**How to complete this task**. Please count the lines of the data that contain "private" and state only the total.

(Extracted data entries)
import Mathlib
import HarnessLib
import Literature.Probability.LatticeModels.CriticalFKIsingArmVanishes
import Literature.Probability.LatticeModels.CriticalFKIsingConnectionLawsBox
import Literature.Probability.LatticeModels.RandomClusterConditionalDomination
import Literature.Probability.LatticeModels.RandomClusterSuccessiveConditioning
import Literature.Probability.LatticeModels.RandomClusterEmbedding

/-!
# Two-box arm bound for the wired random-cluster measure of a finite piece of a graph:
# `φ¹_S(x₀ ↔ x₁) ≤ φ¹_{Λ₀}(x₀ ↔ ∂Λ₀) · φ¹_{Λ₁}(x₁ ↔ ∂Λ₁) · φ¹_S(Λ₀ ↔ Λ₁)`

Topic `Literature/Probability/LatticeModels`. For the random-cluster measure
`φ¹_S = rcMeasure (finsetGraph G S) p q (wiredBoundary G S)` of a finite piece `S` of a locally
finite graph `G` with its inner vertex boundary wired (`0 ≤ p ≤ 1`, `q ≥ 1`), and sub-pieces
`Λ ⊆ S` with their inside edges `U = insideEdges G h` (`RandomClusterDomainMarkov`):

* `rcMeasure_real_pieceArm_inter_le_mul` — **the wired boundary condition is maximal, relative
  form** (Grimmett 2006, Lemma (4.13) with Lemma (4.14)(b); Duminil-Copin–Smirnov 2012, §6.1,
  "successive conditionings"): for `x ∈ Λ ⊆ S`, the arm event `A = {x ↔ ∂Λ}` of `Λ` read on
  `ω ∩ U`, and every event `F` determined by the configuration off `U`,
  `φ¹_S(A ∩ F) ≤ φ¹_Λ(x ↔ ∂Λ) · φ¹_S(F)`: condition on the configuration `ξ` off `U`
  (`rcMeasure_real_inter_le_mul_of_cylinder_le`), dominate the conditional law of `ω ∩ U` by the
  spanning graph `⟨U⟩` wired on every vertex off the interior of `Λ`
  (`rcMeasure_real_inter_cylinder_le_mul_fromEdgeSet`), and identify the latter with `Λ` wired on
  `∂Λ` (`rcMeasure_real_restrictConfig_preimage_of_wired`).
* `rcMeasure_real_sitePair_le_mul_mul` — **two-piece arm bound** (the decoupling step of Kesten
  1986, proof of Thm. 3 / Duminil-Copin–Hongler–Nolin 2011, Prop. 14): for disjoint `Λ₀ ∋ x₀`,
  `Λ₁ ∋ x₁`, `φ¹_S(x₀ ↔ x₁) ≤ φ¹_{Λ₀}(x₀ ↔ ∂Λ₀) φ¹_{Λ₁}(x₁ ↔ ∂Λ₁) φ¹_S(∃ v ∈ Λ₀, w ∈ Λ₁, v ↔ w)`:
  an open path from `x₀` to `x₁` produces an arm in each piece and, between its last visit to `Λ₀`
  and its next visit to `Λ₁`, an open path using no inside edge of either piece; condition
  successively on the configuration off each piece.
* `rcMeasure_real_sitePair_le_thetaWiredBox_sq_mul` — on `ℤ^d` with two disjoint translated boxes
  `x₀ + Λ_N`, `x₁ + Λ_N ⊆ S`: `φ¹_S(x₀ ↔ x₁) ≤ φ¹_{Λ_N}(0 ↔ ∂Λ_N)² · φ¹_S(x₀ + Λ_N ↔ x₁ + Λ_N)`
  (translation invariance, `rcMeasure_real_siteArm_icc_shift_le_thetaWiredBox`).
* `prod_rcMeasure_real_le_iInter` — FKG for finitely many increasing events,
  `∏ᵢ φ(Aᵢ) ≤ φ(⋂ᵢ Aᵢ)` (Grimmett 2006, Thm. (3.8)).

Everything is proved; no definitions (events are written out in full).

## References

* G. Grimmett, *The Random-Cluster Model*, Springer (2006): Thm. (3.8) (FKG), §4.2 Lemma (4.13)
  (domain Markov), Lemma (4.14)(b) (comparison of boundary conditions), §4.3 (automorphisms),
  Prop. (5.11). [Grimmett2006]
* H. Duminil-Copin, S. Smirnov, *Conformal invariance of lattice models*, Clay Math. Proc. 15
  (2012), §6.1. [DuminilCopinSmirnov2012Clay]
* H. Kesten, Probab. Theory Related Fields 73 (1986) 369–394, proof of Thm. 3. [Kesten1986]
-/

noncomputable section

namespace Literature.Probability.LatticeModels

open _root_.MeasureTheory Finset SimpleGraph
open Literature.Probability.Percolation Literature.Barriers.CriticalPhenomena

/-! ### FKG for finitely many increasing events -/

section FKG

variable {V : Type*} [Fintype V] [DecidableEq V] (G : SimpleGraph V) [DecidableRel G.Adj]

/-- **FKG for finitely many increasing events**: `∏_{i ∈ s} φ(A_i) ≤ φ(⋂_{i ∈ s} A_i)` for the
random-cluster measure with `0 ≤ p ≤ 1`, `q ≥ 1` (iterate Grimmett 2006, Thm. (3.8)).
[cite: Grimmett2006, Thm. (3.8)] -/
theorem prod_rcMeasure_real_le_biInter {p q : ℝ} (hp : p ∈ Set.Icc (0 : ℝ) 1) (hq : 1 ≤ q)
    (B : Set V) {ι : Type*} (s : Finset ι) (A : ι → Set (BondConfig V))
    (hA : ∀ i ∈ s, IsUpperSet (A i)) :
    ∏ i ∈ s, (rcMeasure G p q B).real (A i) ≤ (rcMeasure G p q B).real (⋂ i ∈ s, A i) := by
  classical
  have hq0 : 0 < q := one_pos.trans_le hq
  haveI := isProbabilityMeasure_rcMeasure G hp hq0 B
  induction s using Finset.induction_on with
  | empty => simp
  | insert a s ha ih =>
    have hA' : ∀ i ∈ s, IsUpperSet (A i) := fun i hi => hA i (Finset.mem_insert_of_mem hi)
    have hup : IsUpperSet (⋂ i ∈ s, A i) :=
      isUpperSet_iInter fun i => isUpperSet_iInter fun hi => hA' i hi
    rw [Finset.prod_insert ha, Finset.set_biInter_insert]
    calc (rcMeasure G p q B).real (A a) * ∏ i ∈ s, (rcMeasure G p q B).real (A i)
        ≤ (rcMeasure G p q B).real (A a) * (rcMeasure G p q B).real (⋂ i ∈ s, A i) :=
          mul_le_mul_of_nonneg_left (ih hA') measureReal_nonneg
      _ ≤ _ := rcMeasure_fkg_holds G hp hq B (hA a (Finset.mem_insert_self a s)) hup

/-- **FKG for a finite family of increasing events**: `∏ᵢ φ(A_i) ≤ φ(⋂ᵢ A_i)`.
[cite: Grimmett2006, Thm. (3.8)] -/
theorem prod_rcMeasure_real_le_iInter {p q : ℝ} (hp : p ∈ Set.Icc (0 : ℝ) 1) (hq : 1 ≤ q)
    (B : Set V) {ι : Type*} [Fintype ι] (A : ι → Set (BondConfig V)) (hA : ∀ i, IsUpperSet (A i)) :
    ∏ i, (rcMeasure G p q B).real (A i) ≤ (rcMeasure G p q B).real (⋂ i, A i) := by
  have h := prod_rcMeasure_real_le_biInter G hp hq B Finset.univ A fun i _ => hA i
  simpa only [Finset.mem_univ, Set.iInter_true] using h

end FKG

/-! ### Generic lemmas -/

/-- Events read off a part of the configuration outside `U` are determined off `U`. [folklore] -/
private theorem inter_eq_inter_of_subset_compl' {E : Type*} {U T : Set E} (hT : T ⊆ Uᶜ)
    {ω₁ ω₂ : Set E} (h : ω₁ ∩ Uᶜ = ω₂ ∩ Uᶜ) : ω₁ ∩ T = ω₂ ∩ T := by
  have h1 : ω₁ ∩ T = (ω₁ ∩ Uᶜ) ∩ T := by rw [Set.inter_assoc, Set.inter_eq_right.2 hT]
  have h2 : ω₂ ∩ T = (ω₂ ∩ Uᶜ) ∩ T := by rw [Set.inter_assoc, Set.inter_eq_right.2 hT]
  rw [h1, h2, h]

/-- **First entrance into a set along a walk**: a walk ending in `P` reaches a vertex of `P` through
edges each having an endpoint outside `P`. [folklore] -/
private theorem exists_mem_reachable_inf_fromRel' {W : Type*} {K : SimpleGraph W} (P : Set W)
    {u x : W} (p : K.Walk u x) (hx : x ∈ P) :
    ∃ v ∈ P, (K ⊓ fromRel fun a _ ↦ a ∉ P).Reachable u v := by
  induction p with
  | nil => exact ⟨_, hx, Reachable.refl _⟩
  | @cons a b c hab p ih =>
    by_cases ha : a ∈ P
    · exact ⟨a, ha, Reachable.refl _⟩
    · obtain ⟨v, hv, hreach⟩ := ih hx
      refine ⟨v, hv, (Adj.reachable ?_).trans hreach⟩
      rw [inf_adj, fromRel_adj]
      exact ⟨hab, hab.ne, Or.inl ha⟩

/-- Arm events `{x ↔ ∂Λ}` are increasing. [folklore] -/
theorem isUpperSet_pieceArmEvent {V : Type*} [DecidableEq V] (G : SimpleGraph V) [G.LocallyFinite]
    (Λ : Finset V) (x : V) :
    IsUpperSet {ζ : BondConfig ↥Λ | ∃ a y : ↥Λ, a.1 = x ∧ y ∈ wiredBoundary G Λ ∧
      (openGraph ζ).Reachable a y} := by
  rintro ω ω' hle ⟨a, y, ha, hy, hreach⟩
  exact ⟨a, y, ha, hy, hreach.mono (fromEdgeSet_mono hle)⟩

section Pieces

variable {V : Type*} {G : SimpleGraph V}

/-! ### Inside edges of a sub-piece -/

/-- The endpoints of an inside edge of `Λ ⊆ S` lie in `Λ`. [folklore] -/
theorem mem_of_mem_insideEdges [DecidableRel G.Adj] {Λ S : Finset V} (h : Λ ⊆ S) {e : Sym2 ↥S}
    (he : e ∈ insideEdges G h) {x : ↥S} (hx : x ∈ e) : x.1 ∈ Λ := by
  obtain ⟨e', -, rfl⟩ := Finset.mem_map.1 he
  induction e' using Sym2.ind with
  | h a b =>
    rw [edgeLift_mk] at hx
    rcases Sym2.mem_iff.1 hx with rfl | rfl
    · exact a.2
    · exact b.2

/-- Two adjacent vertices of `S` inside `Λ` span an inside edge. [folklore] -/
theorem mk_mem_insideEdges [DecidableRel G.Adj] {Λ S : Finset V} (h : Λ ⊆ S) {a b : ↥S}
    (hab : (finsetGraph G S).Adj a b) (ha : a.1 ∈ Λ) (hb : b.1 ∈ Λ) :
    s(a, b) ∈ insideEdges G h := by
  have heq : s(a, b) = edgeLift h s(⟨a.1, ha⟩, ⟨b.1, hb⟩) := by rw [edgeLift_mk]; rfl
  rw [heq, edgeLift_mem_insideEdges_iff, mem_edgeFinset, mem_edgeSet, finsetGraph_adj_iff]
  exact hab

/-- The inside edges of two disjoint sub-pieces are disjoint. [folklore] -/
theorem disjoint_insideEdges_of_disjoint [DecidableEq V] [DecidableRel G.Adj] {Λ₀ Λ₁ S : Finset V} (h₀ : Λ₀ ⊆ S) (h₁ : Λ₁ ⊆ S)
    (hdisj : Disjoint Λ₀ Λ₁) : Disjoint (insideEdges G h₀) (insideEdges G h₁) := by
  rw [Finset.disjoint_left]
  intro e he₀ he₁
  induction e using Sym2.ind with
  | h a b =>
    exact Finset.disjoint_left.1 hdisj (mem_of_mem_insideEdges h₀ he₀ (Sym2.mem_mk_left a b))
      (mem_of_mem_insideEdges h₁ he₁ (Sym2.mem_mk_left a b))

/-- Edges of `S` off the inside edges of `Λ` have both endpoints in the environment set
`{v ∉ Λ} ∪ ∂Λ`. [folklore] -/
theorem mem_envSet_of_mem_sdiff_insideEdges [DecidableEq V] [DecidableRel G.Adj] [G.LocallyFinite] {Λ S : Finset V} (h : Λ ⊆ S) :
    ∀ e ∈ (finsetGraph G S).edgeFinset \ insideEdges G h, ∀ x ∈ e, x ∈ envSet G Λ S := by
  intro e he x hx
  induction e using Sym2.ind with
  | h a b =>
    have he' : s(a, b) ∈ outsideEdges G h := he
    have hab := mem_envSet_of_mem_outsideEdges h he'
    rcases Sym2.mem_iff.1 hx with rfl | rfl
    · exact hab.1
    · exact hab.2

/-- The environment set of `Λ ⊆ S` is the wired boundary of the embedded `Λ` together with the
idle vertices (the wiring hypothesis of `rcMeasure_real_restrictConfig_preimage_of_wired`).
[folklore] -/
theorem mem_envSet_iff_forall_finsetInclEmb [DecidableEq V] [G.LocallyFinite] {Λ S : Finset V} (h : Λ ⊆ S) (u : ↥S) :
    u ∈ envSet G Λ S ↔ ∀ a : ↥Λ, finsetInclEmb h a = u → a ∈ wiredBoundary G Λ := by
  constructor
  · rintro hu a rfl
    exact (finsetIncl_mem_envSet_iff h a).1 hu
  · intro hu
    by_cases huΛ : u.1 ∈ Λ
    · have hau : finsetInclEmb h ⟨u.1, huΛ⟩ = u := Subtype.ext rfl
      have := hu ⟨u.1, huΛ⟩ hau
      rw [← hau]
      exact (finsetIncl_mem_envSet_iff h _).2 this
    · exact Or.inl huΛ

/-! ### One piece: the wired boundary condition is maximal, relative form -/

/-- **The conditional probability of the arm in a sub-piece is at most its wired arm probability**
(Grimmett 2006, Lemma (4.13) with Lemma (4.14)(b)): for `Λ ⊆ S` with `∂Λ ≠ ∅` and inside edges
`U`, every configuration `ξ` off `U`, and the event `A = {x ↔ ∂Λ}` of `Λ` read on `ω ∩ U`,
`φ¹_S(A ∩ {ω ∖ U = ξ}) ≤ φ¹_Λ(x ↔ ∂Λ) · φ¹_S({ω ∖ U = ξ})` (`0 ≤ p ≤ 1`, `q ≥ 1`).
[cite: Grimmett2006, Lemma (4.13) and Lemma (4.14)(b)] -/
theorem rcMeasure_real_pieceArm_inter_cylinder_le [DecidableEq V] [DecidableRel G.Adj] [G.LocallyFinite] {p q : ℝ} (hp : p ∈ Set.Icc (0 : ℝ) 1)
    (hq : 1 ≤ q) {Λ S : Finset V} (h : Λ ⊆ S) (hΛ : (wiredBoundary G Λ).Nonempty) (x : V)
    (ξ : Finset (Sym2 ↥S)) (hξ : ξ ⊆ (finsetGraph G S).edgeFinset \ insideEdges G h) :
    (rcMeasure (finsetGraph G S) p q (wiredBoundary G S)).real
        ({ω | ω ∩ ↑(insideEdges G h) ∈ finsetRestrict h ⁻¹'
            {ζ | ∃ a y : ↥Λ, a.1 = x ∧ y ∈ wiredBoundary G Λ ∧ (openGraph ζ).Reachable a y}} ∩
          {ω | ω ∩ (↑(insideEdges G h) : Set (Sym2 ↥S))ᶜ = ↑ξ}) ≤
      (rcMeasure (finsetGraph G Λ) p q (wiredBoundary G Λ)).real
          {ζ | ∃ a y : ↥Λ, a.1 = x ∧ y ∈ wiredBoundary G Λ ∧ (openGraph ζ).Reachable a y} *
        (rcMeasure (finsetGraph G S) p q (wiredBoundary G S)).real
          {ω | ω ∩ (↑(insideEdges G h) : Set (Sym2 ↥S))ᶜ = ↑ξ} := by
  classical
  have hq0 : 0 < q := one_pos.trans_le hq
  set U := insideEdges G h with hU
  set ARM : Set (BondConfig ↥Λ) :=
    {ζ | ∃ a y : ↥Λ, a.1 = x ∧ y ∈ wiredBoundary G Λ ∧ (openGraph ζ).Reachable a y} with hARM
  have hpre : IsUpperSet (finsetRestrict h ⁻¹' ARM) :=
    fun ω₁ ω₂ hle h₁ => isUpperSet_pieceArmEvent G Λ x (fun e he => hle he) h₁
  -- identification of `⟨U⟩` wired on the environment set with `Λ` wired on its boundary
  have hE : ∀ i : Fintype (fromEdgeSet (↑U : Set (Sym2 ↥S))).edgeSet,
      @SimpleGraph.edgeFinset _ (fromEdgeSet (↑U : Set (Sym2 ↥S))) i =
        (finsetGraph G Λ).edgeFinset.map (finsetInclEmb h).sym2Map := fun i => by
    rw [@edgeFinset_fromEdgeSet_of_subset _ _ (finsetGraph G S) _ U (insideEdges_subset_edgeFinset h) i]
    rfl
  have hident : (rcMeasure (fromEdgeSet (↑U : Set (Sym2 ↥S))) p q (envSet G Λ S)).real
      (finsetRestrict h ⁻¹' ARM) = (rcMeasure (finsetGraph G Λ) p q (wiredBoundary G Λ)).real ARM :=
    rcMeasure_real_restrictConfig_preimage_of_wired (finsetInclEmb h) (hE _) hp hq0 hΛ
      (mem_envSet_iff_forall_finsetInclEmb h) ARM
  have hξW : ∀ e ∈ (↑ξ : Set (Sym2 ↥S)), ∀ v ∈ e, v ∈ envSet G Λ S :=
    fun e he v hv => mem_envSet_of_mem_sdiff_insideEdges h e (hξ he) v hv
  have key := rcMeasure_real_inter_cylinder_le_mul_fromEdgeSet _ hp hq (wiredBoundary G S) U
    (insideEdges_subset_edgeFinset h) (↑ξ) (wiredBoundary_subset_envSet h) hξW hpre
  rw [hident] at key
  exact key.trans_eq (mul_comm _ _)

/-- **The wired boundary condition is maximal, relative form** (Grimmett 2006, Lemma (4.13) with
Lemma (4.14)(b); Duminil-Copin–Smirnov 2012, §6.1): for `Λ ⊆ S` with `∂Λ ≠ ∅` and inside edges
`U`, the arm event `A = {x ↔ ∂Λ}` of `Λ` read on `ω ∩ U`, and every event `F` determined by the
configuration off `U`, `φ¹_S(A ∩ F) ≤ φ¹_Λ(x ↔ ∂Λ) · φ¹_S(F)` (`0 ≤ p ≤ 1`, `q ≥ 1`).
[cite: Grimmett2006, Lemma (4.13) and Lemma (4.14)(b); DuminilCopinSmirnov2012Clay, §6.1] -/
theorem rcMeasure_real_pieceArm_inter_le_mul [DecidableEq V] [DecidableRel G.Adj] [G.LocallyFinite] {p q : ℝ} (hp : p ∈ Set.Icc (0 : ℝ) 1) (hq : 1 ≤ q)
    {Λ S : Finset V} (h : Λ ⊆ S) (hΛ : (wiredBoundary G Λ).Nonempty) (x : V) {F : Set (BondConfig ↥S)}
    (hF : ∀ ω₁ ω₂ : BondConfig ↥S,
      ω₁ ∩ (↑(insideEdges G h))ᶜ = ω₂ ∩ (↑(insideEdges G h))ᶜ → (ω₁ ∈ F ↔ ω₂ ∈ F)) :
    (rcMeasure (finsetGraph G S) p q (wiredBoundary G S)).real
        ({ω | ω ∩ ↑(insideEdges G h) ∈ finsetRestrict h ⁻¹'
            {ζ | ∃ a y : ↥Λ, a.1 = x ∧ y ∈ wiredBoundary G Λ ∧ (openGraph ζ).Reachable a y}} ∩ F) ≤
      (rcMeasure (finsetGraph G Λ) p q (wiredBoundary G Λ)).real
          {ζ | ∃ a y : ↥Λ, a.1 = x ∧ y ∈ wiredBoundary G Λ ∧ (openGraph ζ).Reachable a y} *
        (rcMeasure (finsetGraph G S) p q (wiredBoundary G S)).real F :=
  rcMeasure_real_inter_le_mul_of_cylinder_le _ hp (one_pos.trans_le hq) (wiredBoundary G S)
    (insideEdges G h) hF fun ξ hξ => rcMeasure_real_pieceArm_inter_cylinder_le hp hq h hΛ x ξ hξ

**Reply**. 2